Stored items
● ● ●

/-! ## The registered stub (signature verbatim) -/

/-- **S6b `stub_realWitnessOfParts`** (XL; test T3, the real torsion-witness sampler). S6a → S5 → for every `c > 0`
the real-side promise problem (yes: `−d` fundamental, `d ≠ 3`, `#Cl₃(D⁺) ≠ 1`, every quadratic `F` of discriminant
`D⁺` has `κ_F ≥ c/log d`; no: `−d` fundamental, `d ≠ 3`, `#Cl₃(D⁺) = 1`) is in `PromiseBQP` — one-sided trials of
the reduced-ideal sampler against the guarded order-bit language (module docstring). -/
theorem stub_realWitnessOfParts :
    (∀ (F : Type) [Field F] [NumberField F], Module.finrank ℚ F = 2 → 0 < NumberField.discr F →
      ∀ (m : ℕ) (α : 𝓞 F), Squarefree m → 2 ≤ m → (α : F) ^ 2 = (m : F) →
        ∀ C : ClassGroup (𝓞 F),
          NumberField.Units.regulator F / Real.log (2 * Real.sqrt (NumberField.discr F : ℝ)) ≤
            Nat.card {ab : ℕ × ℕ //
              (0 < ab.1 ∧ 0 < ab.2 ∧ ab.2 ^ 2 < (NumberField.discr F).toNat ∧
                4 * ab.1 ∣ (NumberField.discr F).toNat - ab.2 ^ 2 ∧
                (NumberField.discr F).toNat < (2 * ab.1 + ab.2) ^ 2 ∧
                (2 * ab.1 ≤ ab.2 ∨ (2 * ab.1 - ab.2) ^ 2 < (NumberField.discr F).toNat)) ∧
              ∃ hI : Ideal.span {((if 4 ∣ (NumberField.discr F).toNat then ab.1 else 2 * ab.1 : ℕ) : 𝓞 F),
                  ((if 4 ∣ (NumberField.discr F).toNat then ab.2 / 2 else ab.2 : ℕ) : 𝓞 F) + α} ∈
                    (Ideal (𝓞 F))⁰,
                ClassGroup.mk0 ⟨_, hI⟩ = C}) →
    (IsQSolvable fun x : List Bool =>
      {y | ∀ (F : Type) [Field F] [NumberField F] (m a r : ℕ) (α : 𝓞 F),
        x = boolPair (encodeNat m) (boolPair (encodeNat a) (encodeNat r)) →
          Squarefree m → 2 ≤ m → Module.finrank ℚ F = 2 → (α : F) ^ 2 = (m : F) → 0 < a →
            (a : ℤ) ∣ (r : ℤ) ^ 2 - m →
              ∀ hI : Ideal.span {(a : 𝓞 F), (r : 𝓞 F) + α} ∈ (Ideal (𝓞 F))⁰,
                ∃ t : List Bool, y = boolPair (encodeNat (orderOf (ClassGroup.mk0 ⟨_, hI⟩))) t}) →
      ∀ c : ℝ, 0 < c →
        (⟨encodingNatBool.toLanguage {d : ℕ | IsNegFundamentalDiscr d ∧ d ≠ 3 ∧
            quadFieldThreeTorsion (if 3 ∣ d then ((d / 3 : ℕ) : ℤ) else 3 * (d : ℤ)) ≠ 1 ∧
            ∀ (F : Type) [Field F] [NumberField F], Module.finrank ℚ F = 2 →
              NumberField.discr F = (if 3 ∣ d then ((d / 3 : ℕ) : ℤ) else 3 * (d : ℤ)) →
                c / Real.log d ≤ NumberField.dedekindZeta_residue F},
          encodingNatBool.toLanguage {d : ℕ | IsNegFundamentalDiscr d ∧ d ≠ 3 ∧
            quadFieldThreeTorsion (if 3 ∣ d then ((d / 3 : ℕ) : ℤ) else 3 * (d : ℤ)) = 1}⟩ : PromiseProblem) ∈ PromiseBQP := by
  intro hR1 hS5 c hc
  classical
  obtain ⟨tq, htqBQP, htqShape, htqHit⟩ := trial_exists
  have hL5 := orderBitLang_mem_BQP hS5
  have hT := htqBQP _ hL5
  refine mem_PromiseBQP_of_oneSided_trials _ ?_ hT (13 * X + 3) ((X + 2) ^ 15) (⌈98304 / c⌉₊ + 3) ?_ ?_
  · -- disjoint promise
    refine Set.disjoint_left.2 fun x hx hx' => ?_
    obtain ⟨d, hd, rfl⟩ := hx
    obtain ⟨d', hd', he⟩ := hx'
    exact hd.2.2.1 ((encodingNatBool.encode_injective he : d' = d) ▸ hd'.2.2)
  · -- yes side
    rintro x ⟨d, ⟨hd, hd3, htors, hres⟩, rfl⟩ hn
    rw [show (encodingNatBool.encode d : List Bool) = encodeNat d from rfl] at hn ⊢
    -- the field of discriminant `D⁺` and `α = √d₀`
    obtain ⟨F, _, _, h2, hdisc⟩ := exists_numberField_discr_eq_mirrorDisc hd hd3
    obtain ⟨hsf, hd₀2, hfd⟩ := mirrorRadicand_spec hd hd3
    have hpos : 0 < NumberField.discr F := by rw [hdisc]; exact mirrorDisc_pos hd hd3
    obtain ⟨α, hα⟩ := exists_ringOfIntegers_sq_eq h2 (hdisc.trans hfd.symm)
    set D : ℕ := (NumberField.discr F).toNat with hDdef
    have hDd : D = (if 3 ∣ d then d / 3 else 3 * d) := by rw [hDdef, hdisc, mirrorDisc_toNat]
    have hDZ : (D : ℤ) = NumberField.discr F := Int.toNat_of_nonneg hpos.le
    have hDR : (NumberField.discr F : ℝ) = (D : ℝ) := by exact_mod_cast hDZ.symm
    have hDfd : (D : ℤ) = Quadratic.fundDiscr (mirrorRadicand d) := by rw [hDZ, hdisc, hfd]
    -- sizes
    set n := (encodeNat d).length with hndef
    have hnsize : n = d.size := TM2Pass.length_encodeNat_eq_size d
    have hd4 : 4 ≤ d := four_le_of_isNegFund hd hd3
    have hdn : d < 2 ^ n := hnsize ▸ Nat.lt_size_self d
    have hD1 : 1 ≤ D := by rw [hDd]; split_ifs <;> omega
    have hD3 : D ≤ 3 * d := by rw [hDd]; split_ifs <;> omega
    have hn3 : 3 ≤ n := le_of_add_le_right hn
    have hDlt : D < 2 ^ (n + 2) := by
      calc D ≤ 3 * d := hD3
        _ < 4 * 2 ^ n := by omega
        _ = 2 ^ (n + 2) := by rw [pow_add]; ring
    -- class-group data: `3 ∣ h`, the torsion statistic, the brightness bound on `h R`
    have h3h : 3 ∣ Fintype.card (ClassGroup (𝓞 F)) := three_dvd_card_classGroup_of_torsion_ne_one htors F h2 hdisc
    have hstat := Literature.GroupTheory.FiniteAbelian.two_mul_card_le_three_mul_card_filter_three_dvd_orderOf
      (ClassGroup (𝓞 F)) h3h
    have hlogd : 0 < Real.log d := Real.log_pos (by exact_mod_cast (show 1 < d by omega))
    have hR := classNumber_mul_regulator_ge_of_residue_ge F h2 hpos hlogd (hres F h2 hdisc)
    rw [hDR] at hR
    -- the good reduced pairs
    have hK'pos : 0 < 2 ^ (6 * n.size) := by positivity
    obtain ⟨GR, hGRp, hGRc⟩ := exists_goodPairs h2 hpos α (hR1 F h2 hpos (mirrorRadicand d) α hsf hd₀2 hα) hK'pos
    rw [hDR] at hGRc
    -- the trial's hits, for this `d`
    have hHit := htqHit d
    rw [← hDd] at hHit
    have hMa : ∀ ab ∈ GR, (D - ab.2 ^ 2) / 4 ≠ 0 ∧ ab.1 ∣ (D - ab.2 ^ 2) / 4 := by
      intro ab hab
      obtain ⟨⟨ha, -, hb, h4a, -⟩, -⟩ := hGRp ab hab
      have hle : 4 * ab.1 ≤ D - ab.2 ^ 2 := Nat.le_of_dvd (by omega) h4a
      refine ⟨fun h0 => ?_, ⟨_, RealReducedPairs.quarter_eq_mul ha h4a⟩⟩
      have := (Nat.div_eq_zero_iff_lt (by norm_num : 0 < 4)).1 h0; omega
    set J : ℕ × ℕ → ℕ := fun ab => if h : (D - ab.2 ^ 2) / 4 ≠ 0 ∧ ab.1 ∣ (D - ab.2 ^ 2) / 4 then
      Classical.choose (hHit ab.2 ab.1 h.1 h.2) else 0 with hJ
    have hJspec : ∀ ab ∈ GR, J ab < ((D - ab.2 ^ 2) / 4).divisors.card ∧ ∀ z : List Bool,
        bitsToNat (z.take ((Nat.sqrt D).size + 1)) = ab.2 →
        bitsToNat ((z.drop ((Nat.sqrt D).size + 1)).take (12 * (encodeNat d).length.size)) = J ab →
        tq (encodeNat d) z = boolPair (encodeNat (mirrorRadicand d)) (boolPair (encodeNat (if 4 ∣ D then ab.1 else 2 * ab.1)) (encodeNat (if 4 ∣ D then ab.2 / 2 else ab.2))) := by
      intro ab hab
      have h := hMa ab hab
      simp only [hJ, dif_pos h]
      exact Classical.choose_spec (hHit ab.2 ab.1 h.1 h.2)
    -- lengths of the two coin fields
    set ℓ : ℕ := (Nat.sqrt D).size + 1 with hℓdef
    set k : ℕ := 12 * n.size with hkdef
    have hsD1 : 1 ≤ Nat.sqrt D := Nat.sqrt_pos.2 (by omega)
    have hsz : 2 ^ (Nat.sqrt D).size ≤ 2 * Nat.sqrt D := GoldwasserSipser.two_pow_size_le hsD1
    have hszn : 2 ^ n.size ≤ 2 * n := GoldwasserSipser.two_pow_size_le (by omega)
    have hℓn : ℓ ≤ n + 3 := by
      have h1 : (Nat.sqrt D).size ≤ D.size := Nat.size_le_size (Nat.sqrt_le_self D)
      have h2 : D.size ≤ n + 2 := Nat.size_le.2 hDlt
      omega
    have hkn : k ≤ 12 * n := by have : n.size ≤ n := Nat.size_le.2 (Nat.lt_two_pow_self); omega
    have hβ : ℓ + k ≤ (13 * X + 3 : Polynomial ℕ).eval n := by simp only [eval_add, eval_mul, eval_X, eval_ofNat]; omega
    -- the estimate `1/(n+2)^15 ≤ #GR/2^(ℓ+k)`
    have hK' : n ^ 6 ≤ 2 ^ (6 * n.size) := by rw [pow_mul']; exact Nat.pow_le_pow_left (Nat.lt_size_self n).le 6
    have hℓr : (2 : ℝ) ^ ℓ ≤ 4 * Real.sqrt D := by
      have h1 : 2 ^ ℓ ≤ 4 * Nat.sqrt D := by rw [hℓdef, pow_succ]; omega
      have h2 : ((2 ^ ℓ : ℕ) : ℝ) ≤ 4 * (Nat.sqrt D : ℝ) := by exact_mod_cast h1
      push_cast at h2
      linarith [(Real.nat_sqrt_le_real_sqrt : ((Nat.sqrt D : ℕ) : ℝ) ≤ Real.sqrt D)]
    have hkr : (2 : ℝ) ^ k ≤ 4096 * (n : ℝ) ^ 12 := by
      have h1 : 2 ^ k ≤ 4096 * n ^ 12 := by
        calc 2 ^ k = (2 ^ n.size) ^ 12 := by rw [hkdef, pow_mul']
          _ ≤ (2 * n) ^ 12 := Nat.pow_le_pow_left hszn 12
          _ = 4096 * n ^ 12 := by ring
      exact_mod_cast h1
    have hfin := final_arith hc hn hdn hd4 hD1 hD3 (NumberField.Units.regulator_pos F).le
      (h := Fintype.card (ClassGroup (𝓞 F))) (by simpa [NumberField.classNumber] using hR) hstat hGRc hK' hℓr hkr
    have hN : ((X + 2) ^ 15 : Polynomial ℕ).eval n = (n + 2) ^ 15 := by simp only [eval_pow, eval_add, eval_X, eval_ofNat]
    rw [hN]
    -- the coin injection
    refine hfin.trans (coin_injection GR J ℓ k _ hβ _ (fun ab hab => ?_) (fun ab hab ab' hab' hb hj => ?_)
      (fun ab hab z hz hzb hzj => ?_))
    · -- field sizes
      obtain ⟨⟨-, -, hb, -⟩, -, hτ⟩ := hGRp ab hab
      constructor
      · have hbs : ab.2 ≤ Nat.sqrt D := by
          by_contra hlt; exact absurd hb (not_lt.2 (Nat.sqrt_lt'.1 (not_le.1 hlt)).le)
        calc ab.2 ≤ Nat.sqrt D := hbs
          _ < 2 ^ (Nat.sqrt D).size := Nat.lt_size_self _
          _ < 2 ^ ℓ := Nat.pow_lt_pow_right (by norm_num) (by omega)
      · calc J ab < ((D - ab.2 ^ 2) / 4).divisors.card := (hJspec ab hab).1
          _ ≤ (2 ^ (6 * n.size)) ^ 2 := hτ
          _ = 2 ^ k := by rw [← pow_mul, hkdef]; ring_nf
    · -- injectivity of `(b, J)`
      obtain ⟨hj1, hz1⟩ := hJspec ab hab
      obtain ⟨-, hz2⟩ := hJspec ab' hab'
      obtain ⟨⟨-, -, hb1, -⟩, -, hτ1⟩ := hGRp ab hab
      have hbs : ab.2 ≤ Nat.sqrt D := by
        by_contra hlt; exact absurd hb1 (not_lt.2 (Nat.sqrt_lt'.1 (not_le.1 hlt)).le)
      have hblt : ab.2 < 2 ^ ℓ :=
        calc ab.2 ≤ Nat.sqrt D := hbs
          _ < 2 ^ (Nat.sqrt D).size := Nat.lt_size_self _
          _ < 2 ^ ℓ := Nat.pow_lt_pow_right (by norm_num) (by omega)
      have hjlt : J ab < 2 ^ k :=
        calc J ab < ((D - ab.2 ^ 2) / 4).divisors.card := hj1
          _ ≤ (2 ^ (6 * n.size)) ^ 2 := hτ1
          _ = 2 ^ k := by rw [← pow_mul, hkdef]; ring_nf
      have hf := take_fields ℓ k ab.2 (J ab) []
      have ht1 := hz1 _ (by rw [hf.1, bitsToNat_natBits hblt]) (by rw [hf.2, bitsToNat_natBits hjlt])
      have ht2 := hz2 _ (by rw [hf.1, bitsToNat_natBits hblt, hb]) (by rw [hf.2, bitsToNat_natBits hjlt, hj])
      obtain ⟨-, ha12, -⟩ := triple_inj (ht1.symm.trans ht2)
      refine Prod.ext ?_ hb
      split_ifs at ha12 <;> omega
    · -- every such coin string hits `L₅`
      obtain ⟨⟨ha, hb0, hb, h4a, hred⟩, ⟨hI, h3⟩, -⟩ := hGRp ab hab
      obtain ⟨hfpos, hfdvd⟩ := fmt_valid hDfd ha hb h4a
      show tq (fstF (boolPair (encodeNat d) z)) (sndF (boolPair (encodeNat d) z)) ∈
        ({x : List Bool | x ∈ ({x : List Bool | ∃ m a r : ℕ, x = boolPair (encodeNat m) (boolPair (encodeNat a) (encodeNat r)) ∧ Squarefree m ∧ 2 ≤ m ∧ 0 < a ∧ (a : ℤ) ∣ (r : ℤ) ^ 2 - m} : Set (List Bool)) ∧
          x ∈ ({x : List Bool | ∀ (F : Type) [Field F] [NumberField F] (m a r : ℕ) (α : 𝓞 F),
      x = boolPair (encodeNat m) (boolPair (encodeNat a) (encodeNat r)) → Squarefree m → 2 ≤ m →
        Module.finrank ℚ F = 2 → (α : F) ^ 2 = (m : F) → 0 < a → (a : ℤ) ∣ (r : ℤ) ^ 2 - m →
          ∀ hI : Ideal.span {(a : 𝓞 F), (r : 𝓞 F) + α} ∈ (Ideal (𝓞 F))⁰, 3 ∣ orderOf (ClassGroup.mk0 ⟨_, hI⟩)} : Set (List Bool))} : Set (List Bool))
      rw [fstF_boolPair, sndF_boolPair, (hJspec ab hab).2 z hzb hzj]
      exact ⟨⟨_, _, _, rfl, hsf, hd₀2, hfpos, hfdvd⟩, (mem_yes_iff hsf hd₀2 h2 hα hfpos hfdvd hI).2 h3⟩
  · -- no side
    rintro x ⟨d, ⟨hd, hd3, htors⟩, rfl⟩ z hz
    change tq (fstF (boolPair (encodeNat d) z)) (sndF (boolPair (encodeNat d) z)) ∈
      ({x : List Bool | x ∈ ({x : List Bool | ∃ m a r : ℕ, x = boolPair (encodeNat m) (boolPair (encodeNat a) (encodeNat r)) ∧ Squarefree m ∧ 2 ≤ m ∧ 0 < a ∧ (a : ℤ) ∣ (r : ℤ) ^ 2 - m} : Set (List Bool)) ∧
          x ∈ ({x : List Bool | ∀ (F : Type) [Field F] [NumberField F] (m a r : ℕ) (α : 𝓞 F),
      x = boolPair (encodeNat m) (boolPair (encodeNat a) (encodeNat r)) → Squarefree m → 2 ≤ m →
        Module.finrank ℚ F = 2 → (α : F) ^ 2 = (m : F) → 0 < a → (a : ℤ) ∣ (r : ℤ) ^ 2 - m →
          ∀ hI : Ideal.span {(a : 𝓞 F), (r : 𝓞 F) + α} ∈ (Ideal (𝓞 F))⁰, 3 ∣ orderOf (ClassGroup.mk0 ⟨_, hI⟩)} : Set (List Bool))} : Set (List Bool)) at hz
    rw [fstF_boolPair, sndF_boolPair] at hz
    obtain ⟨u, v, huv⟩ := htqShape (encodeNat d) z
    rw [huv, bitsToNat_encodeNat] at hz
    obtain ⟨⟨m, a, r, heq, hsf, hm, ha, hdvd⟩, hyes⟩ := hz
    obtain ⟨hm', -, -⟩ := triple_inj heq
    subst hm'
    obtain ⟨F, _, _, h2, hdisc⟩ := exists_numberField_discr_eq_mirrorDisc hd hd3
    obtain ⟨-, -, hfd⟩ := mirrorRadicand_spec hd hd3
    obtain ⟨α, hα⟩ := exists_ringOfIntegers_sq_eq h2 (hdisc.trans hfd.symm)
    have hI := span_pair_natCast_mem_nonZeroDivisors ha ((r : 𝓞 F) + α)
    exact not_three_dvd_orderOf_of_torsion_eq_one htors F h2 hdisc _
      (hyes F (mirrorRadicand d) a r α heq hsf hm h2 hα ha hdvd hI)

● ● ●

Task statement - Above this instruction are the records; retype exactly the lines from the one containing "calc D ≤ 3 * d := hD3" up to and including the one containing "have h3h : 3".

Response below -
      calc D ≤ 3 * d := hD3
        _ < 4 * 2 ^ n := by omega
        _ = 2 ^ (n + 2) := by rw [pow_add]; ring
    -- class-group data: `3 ∣ h`, the torsion statistic, the brightness bound on `h R`
    have h3h : 3 ∣ Fintype.card (ClassGroup (𝓞 F)) := three_dvd_card_classGroup_of_torsion_ne_one htors F h2 hdisc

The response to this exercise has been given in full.